The kube-apiserver logs will show the following error if the Supervisor Control Plane VM is not able to resolve vCenter's DNS: 

E0627 10:42:16.111028       1 oidc.go:524] oidc authenticator: initializing plugin: Get "https://<vCenter_FQDN>/openidconnect/vsphere.local/.well-known/openid-configuration": dial tcp: lookup <vCenter_FQDN> on 127.0.0.53:53: server misbehaving

You will want to test DNS from a supervisor control plane VM that has 2 nics, so check the summary page for the Supervisor VM's validate which one has two nics and also note the VM's management ip address.

image.png


Next follow the steps in KB 90194 to ssh into the supervisor control plane VM. 
 

PLEASE NOTE: When on the supervisor control plane VM you have permissions to permanently damage the cluster. If VMware Support finds evidence of a customer making changes to the supervisor cluster from the SV VM, they may mark your cluster as unsupported and require you redeploy the entire vSphere with Tanzu solution. Only use this session to test networks, look at logs, and run kubectl logs/get/describe commands. Do not deploy, delete, or edit anything from this session.

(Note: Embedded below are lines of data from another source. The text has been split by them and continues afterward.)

omit [W.IsElliptic] [W'.IsElliptic] in
include hg in
/-- The image of a `Γ_ℚ`-equivariant `g : E[p] → E'[p]` whose kernel has order `p` is a rational
line of `E'[p]` (`#E[p] = p²`). [folklore] -/
theorem isRationalLine_range (hE : Nat.card (geomTorsion W (p : ℤ)) = p ^ 2)
    (hK : Nat.card g.ker = p) : IsRationalLine W' p g.range := by
  have hp : p.Prime := Fact.out
  refine ⟨?_, ?_⟩
  · have h1 : Nat.card g.ker * g.ker.index = Nat.card (geomTorsion W (p : ℤ)) :=
      g.ker.card_mul_index
    rw [hE, hK, AddSubgroup.index_ker, pow_two] at h1
    have h2 : Nat.card (Set.range g) = p := Nat.eq_of_mul_eq_mul_left hp.pos h1
    change Nat.card ((g.range : Set (geomTorsion W' (p : ℤ)))) = p
    rw [AddMonoidHom.coe_range]
    exact h2
  · intro σ Q hQ
    obtain ⟨P, rfl⟩ := AddMonoidHom.mem_range.mp hQ
    exact AddMonoidHom.mem_range.mpr ⟨σ • P, hg σ P⟩

omit [W.IsElliptic] [W'.IsElliptic] [Fact p.Prime] in
include hg in
/-- The kernel of a `Γ_ℚ`-equivariant `g : E[p] → E'[p]` is `Γ_ℚ`-stable. [folklore] -/
theorem smul_mem_ker {σ : absoluteGaloisGroup ℚ} {P : geomTorsion W (p : ℤ)} (hP : P ∈ g.ker) :
    σ • P ∈ g.ker := by
  rw [AddMonoidHom.mem_ker] at hP ⊢
  rw [hg, hP, smul_zero]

Once you are in the SV VM run an nslookup against your vCenter to validate that it can resolve it.
root@422a835978d79ec2db9db501f35a14fc [ ~ ]# nslookup vcsa-01a.corp.tanzu
Server:         127.0.0.53
Address:        127.0.0.53#53

Non-authoritative answer:
Name:   vcsa-01a.corp.tanzu
Address: 192.168.110.22

root@422a835978d79ec2db9db501f35a14fc [ ~ ]#

If it fails, then test network connectivity between eth1 and the dns server. In the example below my DNS server is 192.168.110.10.
root@422a835978d79ec2db9db501f35a14fc [ ~ ]# ping -I eth1 192.168.110.10
PING 192.168.110.10 (192.168.110.10) from 192.168.130.5 eth1: 56(84) bytes of data.
64 bytes from 192.168.110.10: icmp_seq=1 ttl=127 time=1.56 ms
64 bytes from 192.168.110.10: icmp_seq=2 ttl=127 time=4.17 ms
64 bytes from 192.168.110.10: icmp_seq=3 ttl=127 time=3.52 ms
^C
--- 192.168.110.10 ping statistics ---
3 packets transmitted, 3 received, 0% packet loss, time 5ms
rtt min/avg/max/mdev = 1.559/3.083/4.168/1.111 ms
root@422a835978d79ec2db9db501f35a14fc [ ~ ]#

If this fails, you can use traceroute, curl, and tcpdump in conjunction with your networking team in order to troubleshoot where in your networking stack the ping is failing.